In messages to other Hamas leaders published by the Wall Street Journal in June, Sinwar described the tens of thousands of civilian deaths in Gaza as "necessary sacrifices" for the cause. Hamas, he said, now had the Israelis "exactly where we want them." He demanded that Palestinian negotiators agree only to a permanent ceasefire. In other words, he believed that Hamas was winning. The only thing that had not yet gone according to his plans was the expectation that Hezbollah and Iran would be involved in the conflict.
Expansion of the war?
Blinken and the general consensus are right that Iran does not want a full-blown war, which, as Tehran knows, would risk seriously degrading its precious asset, Hezbollah's missile strike capabilities, and inviting attacks on Iranian soil at a time when the regime is deeply unpopular at home. Neither Hezbollah wants an Israeli invasion, for similar reasons, nor the US, for different reasons. The Israel Defense Forces (IDF) also know that the cost of a new invasion of Lebanon would be daunting, given the vast arsenal Hezbollah has amassed since the IDF's last inconclusive invasion in 2006.

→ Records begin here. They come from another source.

import Literature.NumberTheory.LFunctions.WeilTwoPrimeOddMarginHBase
import Literature.NumberTheory.LFunctions.WeilTwoPrimeOddMarginHDataP22
import Literature.NumberTheory.LFunctions.WeilBlockRowsPZ
import Literature.NumberTheory.LFunctions.WeilBlockRowsFast
import HarnessLib

/-!
# Two-prime odd-margin certificate H: dominance of rows 94–94 of `R = S'_odd(κ') − UᵀU` (factored data)

`WeilCert.checkDomRowPZ` with the materialized block `weilCert23HPm`, the factored inverse `weilCert23HDn/weilCert23HLs` and the Bessel block `weilCert23HHp`, by `decide +kernel` row by row; converted to `checkDomRow` by `WeilCert.checkDomRow_of_PZ` in the assembly file. Pure proof file.
-/

noncomputable section

namespace Literature.NumberTheory.LFunctions

set_option maxHeartbeats 0 in
/-- Kernel check of the dominance of row 94 of `R` (certificate H, factored data). [folklore] -/
theorem checkDomRowPZ1_94_weilCert23H :
    weilCert23HBase.checkDomRowPZ weilCert23HPm weilCert23HDn weilCert23HLs weilCert23HHp weilCert23HKappa' 1 94 = true :=
  WeilCert.checkDomRowPZ_of_F (by decide) (by decide +kernel : weilCert23HBase.checkDomRowF weilCert23HPm weilCert23HDn weilCert23HLs weilCert23HHp weilCert23HKappa' 1 94 = true)


end Literature.NumberTheory.LFunctions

And yet, Hezbollah continues to carry out attacks on the border almost daily, saying it will not stop until there is a ceasefire in Gaza. Israel, meanwhile, says its tolerance for having to keep tens of thousands of Israelis away from their homes because of the bombing is over. All of this looks like a vicious circle in which no one puts down their weapons until the war in Gaza is over and at a time when the two people needed for this to happen – Hamas' new political leader and Israeli Prime Minister Benjamin Netanyahu – do not want a ceasefire unless they capitulate to each other.
Diplomacy
Netanyahu toyed with the U.S.-led peace talks, only to sabotage them with new demands when they came close to success. Hamas, led by Sinwar, has done much the same, insisting that any Israeli withdrawal must be permanent while offering no withdrawal of its own. Even a newly elected Israeli prime minister, free from the constraints of Netanyahu's extremist cabinet, would struggle to agree to a permanent peace that would leave Hamas at the head of Gaza and Sinwar free.

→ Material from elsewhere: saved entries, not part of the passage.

import Literature.Computability.MetaComplexity.GapMINKTSearchProofs
import Literature.Computability.MetaComplexity.GapMINKTDenseRandomAvgPProofs
import Literature.Computability.Complexity.UnaryBricks
import Literature.Computability.Complexity.IsqrtBrick
import Literature.Computability.Complexity.StackBricksStrings
import HarnessLib

/-!
# Cor. 4.22 (1 ⇒ 4) of Hirahara 2018: the parameter machines and the assembly (proofs)

Sibling proof file of `GapMINKTAverageCase.lean` (D-0014; the proofs cannot be appended to that
file itself because `GapMINKTSearch.lean`, which holds the glue, imports it). The named fact
`Hirahara2018_gapMINKT_mem_PromiseZPP` (Hirahara, FOCS 2018 Cor. I.2 = ECCC TR18-138 rev. 1
Cor. 4.22, (1 ⇒ 4): *if `DistNP ⊆ AvgP` then `Gap_{σ,τ}MINKT ∈ Promise-ZPP` for some
`σ(n,s) = s + O((log n)√s + (log n)²)` and some polynomial `τ`*) is proved in print as the chain
(1 ⇒ 2) (`(MINKT[n-1], 𝒟^KT) ∈ DistNP ⊆ AvgP ⊆ Avg_{1/6m}P`) ⇒ 3 (Thm. 4.21: Lemma 4.17 + the
reconstruction step) ⇒ 4 (Fact 3.8), formalised as the glue `Hirahara2018_gapMINKT_mem_PromiseZPP_of`
(`GapMINKTSearch.lean`), which leaves two machine hypotheses `hσ`, `hτ`: the polynomial-time
computability, with unary input `⟨1ⁿ, 1ˢ⟩` and unary output (`IsPolyTimeUnary₂`), of the explicit
threshold `sigmaBound c n s = s + c·(⌊log₂ n⌋·⌊√s⌋ + ⌊log₂ n⌋² + 1)` and of `(n, t) ↦ p(n + t)`.

This file

* proves `hσ` and `hτ` (`isPolyTimeUnary₂_sigmaBound`, `isPolyTimeUnary₂_eval_add`) in the algebra
  of `FP` bricks — `Brick.logFn` (`1ʷ ↦ 1^{⌊log₂ |w|⌋}`), `Brick.isqrtFn` read back in unary through
  `binToUnaryFn`, unary multiplication `HashBricks.umulFn`, concatenation `Brick.appF`, the constant
  multiple `Brick.onesMulFn c`, and `Plumb.polyFn p` (`1ʷ ↦ 1^{p(|w|)}`) — via the transport lemma
  `isPolyTimeUnary₂_of_exists_FP`, with no new definition and no new Turing machine;
* assembles **Cor. 4.22 (1 ⇒ 4) from Thm. 4.21 alone**
  (`Hirahara2018_gapMINKT_mem_PromiseZPP_of_thm421`): every other printed ingredient is discharged in
  the tree — (1 ⇒ 2) `Hirahara2018_MINKTr_DKT_mem_AvgDeltaP_holds` (`GapMINKTDenseRandomAvgPProofs.lean`),
  Fact 3.8 `Hirahara2018_gapMINKT_mem_PromiseZPP_of_search_holds` (`GapMINKTSearchProofs.lean`) and the
  machine hypotheses (this file) — so the discharge `Hirahara2018_gapMINKT_mem_PromiseZPP_holds` is
  exactly `Hirahara2018_gapMINKT_mem_PromiseZPP_of_thm421 Hirahara2018_gapMINKTSearch_of_AvgDeltaP_holds`
  once Thm. 4.21 (`Hirahara2018_gapMINKTSearch_of_AvgDeltaP`, `GapMINKTSearch.lean`), the one remaining
  named fact of the cone, is discharged. Inside Thm. 4.21, Lemma 4.17 is discharged
  (`Hirahara2018_dense_randomStrings_of_AvgDeltaP_holds`, `GapMINKTDenseRandomProofs.lean`) and the
  proved glue `Hirahara2018_gapMINKTSearch_of_AvgDeltaP_of` (`GapMINKTReconstruction.lean`) reduces it
  to its reconstruction step (Cor. 4.12's Nisan–Wigderson reconstruction with a list-decodable code,
  Lemmas 3.9/4.19, Lemma 4.20), carried there as an explicit hypothesis. (History: that step was
  briefly a named fact of its own, `Hirahara2018_gapMINKTSearch_of_dense`, p18786; being a slice of
  the proof of Thm. 4.21 rather than a distinct published result, and a theory to prove, it was merged
  back into Thm. 4.21's obligation by the decomposition review of 2026-08-15, D-0026, and this file's
  assembly re-based on Thm. 4.21.)

## References

* S. Hirahara, *Non-black-box worst-case to average-case reductions within NP*, FOCS 2018, 247–258
  (Thm. I.1, Cor. I.2, Fact II.8); full version ECCC TR18-138 rev. 1 (2019), Thm. 4.21, Cor. 4.22,
  Fact 3.8 [Hirahara2018].
* S. Arora, B. Barak, *Computational Complexity: A Modern Approach*, CUP 2009, §1.3 (closure of
  polynomial time under composition; unary and binary arithmetic) [AroraBarak2009].
-/

namespace Literature.Computability.MetaComplexity

open _root_.Computability Complexity Polynomial Brick

/-! ### Transport: an `FP` brick on `⟨1ⁿ, 1ˢ⟩` with unary values is an `IsPolyTimeUnary₂` machine -/

/-- If some `F ∈ FP` maps `⟨1ⁿ, 1ˢ⟩` to `1^{f(n,s)}` for all `n, s`, then `f` is efficiently
computable in the sense of Fact 3.8 (`IsPolyTimeUnary₂ f`: same machine, same polynomial, read
through the unary encoders). [cite: AroraBarak2009, §1.3] -/
theorem isPolyTimeUnary₂_of_exists_FP {f : ℕ → ℕ → ℕ}
    (h : ∃ F ∈ FP, ∀ n s : ℕ,
      F (boolPair (unaryEncodeNat n) (unaryEncodeNat s)) = unaryEncodeNat (f n s)) :
    IsPolyTimeUnary₂ f := by
  obtain ⟨F, ⟨q, M, hM⟩, hF⟩ := h
  refine ⟨q, M, fun ns => ?_⟩
  have h := hM (boolPair (unaryEncodeNat ns.1) (unaryEncodeNat ns.2))
  simp only [id] at h
  rw [hF] at h
  exact h

/-! ### The machine hypotheses `hσ`, `hτ` of the glue -/

/-- **The threshold machine.** An `FP` brick computing `⟨1ⁿ, 1ˢ⟩ ↦ 1^{sigmaBound c n s}`,
`sigmaBound c n s = s + c·(L·R + L² + 1)` with `L = ⌊log₂ n⌋ = |logFn 1ⁿ|` and
`R = ⌊√s⌋ = |binToUnaryFn ⟨1ˢ, isqrtFn 1ˢ⟩|` (the ruler `1ˢ` suffices as `⌊√s⌋ ≤ s`), the products in
unary by `HashBricks.umulFn`, the sums by concatenation `appF`, the multiple by `onesMulFn c`.
[cite: AroraBarak2009, §1.3] -/
theorem exists_FP_sigmaBound (c : ℕ) :
    ∃ F ∈ FP, ∀ n s : ℕ,
      F (boolPair (unaryEncodeNat n) (unaryEncodeNat s)) = unaryEncodeNat (sigmaBound c n s) := by
  refine ⟨appF ∘ fanoutFn sndF (onesMulFn c ∘ (appF ∘ fanoutFn
      (HashBricks.umulFn ∘ fanoutFn (logFn ∘ fstF) (binToUnaryFn ∘ fanoutFn sndF (isqrtFn ∘ sndF)))
      (appF ∘ fanoutFn (HashBricks.umulFn ∘ fanoutFn (logFn ∘ fstF) (logFn ∘ fstF))
        fun _ => [true]))), ?_, fun n s => ?_⟩
  · exact comp_mem_FP appF_mem_FP (fanoutFn_mem_FP sndF_mem_FP (comp_mem_FP (onesMulFn_mem_FP c)
      (comp_mem_FP appF_mem_FP (fanoutFn_mem_FP
        (comp_mem_FP HashBricks.umulFn_mem_FP (fanoutFn_mem_FP (comp_mem_FP logFn_mem_FP fstF_mem_FP)
          (comp_mem_FP binToUnaryFn_mem_FP
            (fanoutFn_mem_FP sndF_mem_FP (comp_mem_FP isqrtFn_mem_FP sndF_mem_FP)))))
        (comp_mem_FP appF_mem_FP (fanoutFn_mem_FP
          (comp_mem_FP HashBricks.umulFn_mem_FP (fanoutFn_mem_FP (comp_mem_FP logFn_mem_FP fstF_mem_FP)
            (comp_mem_FP logFn_mem_FP fstF_mem_FP)))
          (const_mem_FP _)))))))
  · simp only [Function.comp_apply, fanoutFn_apply, fstF_boolPair, sndF_boolPair, appF_boolPair,
      HashBricks.umulFn_apply, logFn, isqrtFn_apply, binToUnaryFn_boolPair, bitsToNat_encodeNat,
      unaryEncodeNat_eq_replicate, List.length_replicate, onesMulFn,
      min_eq_left (Nat.sqrt_le_self _), sigmaBound, ones, ← List.replicate_succ',
      ← List.replicate_add, pow_two, Nat.add_assoc]

/-- **`σ = sigmaBound c` is efficiently computable** (unary in, unary out): hypothesis `hσ` of
`Hirahara2018_gapMINKT_mem_PromiseZPP_of`. [cite: Hirahara2018, Fact 3.8] -/
theorem isPolyTimeUnary₂_sigmaBound (c : ℕ) : IsPolyTimeUnary₂ (sigmaBound c) :=
  isPolyTimeUnary₂_of_exists_FP (exists_FP_sigmaBound c)

/-- **The time-bound machine.** An `FP` brick computing `⟨1ⁿ, 1ᵗ⟩ ↦ 1^{p(n+t)}`: `Plumb.polyFn p`
after concatenation. [cite: AroraBarak2009, §1.3] -/
theorem exists_FP_eval_add (p : Polynomial ℕ) :
    ∃ F ∈ FP, ∀ n t : ℕ,
      F (boolPair (unaryEncodeNat n) (unaryEncodeNat t)) = unaryEncodeNat (p.eval (n + t)) :=
  ⟨Plumb.polyFn p ∘ appF, comp_mem_FP (Plumb.polyFn_mem_FP p) appF_mem_FP, fun n t => by
    simp only [Function.comp_apply, appF_boolPair, Plumb.polyFn_apply, List.length_append,
      unaryEncodeNat_eq_replicate, List.length_replicate]⟩

/-- **`τ(n, t) = p(n + t)` is efficiently computable** (unary in, unary out): hypothesis `hτ` of
`Hirahara2018_gapMINKT_mem_PromiseZPP_of`. [cite: Hirahara2018, Fact 3.8] -/
theorem isPolyTimeUnary₂_eval_add (p : Polynomial ℕ) :
    IsPolyTimeUnary₂ fun n t => p.eval (n + t) :=
  isPolyTimeUnary₂_of_exists_FP (exists_FP_eval_add p)

/-! ### Cor. 4.22 (1 ⇒ 4) from Thm. 4.21 -/

/-- **Cor. 4.22, (2 ⇒ 3 ⇒ 4) for explicit parameters, machine hypotheses discharged**: if
`(MINKT[n-1], 𝒟^KT) ∈ Avg_{1/6m}P` then `Gap_{σ,τ}MINKT ∈ PromiseZPP'` for `σ = sigmaBound c` and
`τ(n,t) = p(n+t)` for some `c, p` — `gapMINKT_sigmaBound_mem_PromiseZPP'_of_AvgDeltaP` with Fact 3.8
(`Hirahara2018_gapMINKT_mem_PromiseZPP_of_search_holds`) and the machine hypotheses `hσ`, `hτ`
(`isPolyTimeUnary₂_sigmaBound`, `isPolyTimeUnary₂_eval_add`) discharged, leaving Thm. 4.21 (`h421`).
[cite: Hirahara2018, Cor. 4.22] -/
theorem gapMINKT_sigmaBound_mem_PromiseZPP'_of_thm421
    (h421 : Hirahara2018_gapMINKTSearch_of_AvgDeltaP) (U : UniversalMachine)
    (havg : (⟨U.MINKTr fun n => n - 1, DKT⟩ : DistProblem) ∈ AvgDeltaP (fun m => 1 / (6 * m))) :
    ∃ (c : ℕ) (p : Polynomial ℕ), (∀ n t, t ≤ p.eval (n + t)) ∧
      U.gapMINKT (sigmaBound c) (fun n t => p.eval (n + t)) ∈ PromiseZPP' :=
  gapMINKT_sigmaBound_mem_PromiseZPP'_of_AvgDeltaP h421
    Hirahara2018_gapMINKT_mem_PromiseZPP_of_search_holds isPolyTimeUnary₂_sigmaBound
    isPolyTimeUnary₂_eval_add U havg

/-- **Hirahara 2018, Cor. 4.22 (1 ⇒ 4), reduced to Thm. 4.21.** All other printed ingredients are
discharged in the tree: (1 ⇒ 2) (`Hirahara2018_MINKTr_DKT_mem_AvgDeltaP_holds`), Fact 3.8
(`Hirahara2018_gapMINKT_mem_PromiseZPP_of_search_holds`) and the machine hypotheses
(`isPolyTimeUnary₂_sigmaBound`, `isPolyTimeUnary₂_eval_add`); the discharge
`Hirahara2018_gapMINKT_mem_PromiseZPP_holds` is this theorem applied to
`Hirahara2018_gapMINKTSearch_of_AvgDeltaP_holds` once Thm. 4.21 is discharged (its Lemma 4.17 is,
`GapMINKTDenseRandomProofs.lean`; its reconstruction step is the open obligation, see
`GapMINKTReconstruction.lean`). [cite: Hirahara2018, Cor. 4.22] -/
theorem Hirahara2018_gapMINKT_mem_PromiseZPP_of_thm421
    (h421 : Hirahara2018_gapMINKTSearch_of_AvgDeltaP) : Hirahara2018_gapMINKT_mem_PromiseZPP :=
  Hirahara2018_gapMINKT_mem_PromiseZPP_of Hirahara2018_MINKTr_DKT_mem_AvgDeltaP_holds h421
    Hirahara2018_gapMINKT_mem_PromiseZPP_of_search_holds isPolyTimeUnary₂_sigmaBound
    isPolyTimeUnary₂_eval_add

end Literature.Computability.MetaComplexity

Sinwar carefully studied his opponents while in an Israeli prison, according to a New York Times interview with the prison dentist who once saved his life — diagnosing a malignant brain tumour — and got to know him well. The story is telling, because Sinwar was released in 2011 as part of a prisoner swap of a single Israeli soldier for more than 1,000 Palestinians, despite the fact that he had blocked it in negotiations because it did not meet his maximalist demands. The Israelis solved this problem by placing it in isolation, paving the way for a deal with more pragmatic Hamas negotiators.
"Arsonist"
There is no way that Sinwar will go into isolation now that he is the leader of Hamas. Until he is killed or captured, he will hold the second of the two keys needed to unlock peace in Gaza and thus de-escalate tensions on Israel's border with Lebanon. The situation will remain unchanged even if Iran and Hezbollah manage to carry out their expected retaliation for Israel's killings in a way that avoids escalation, because Sinwar – like Netanyahu – is an "arsonist".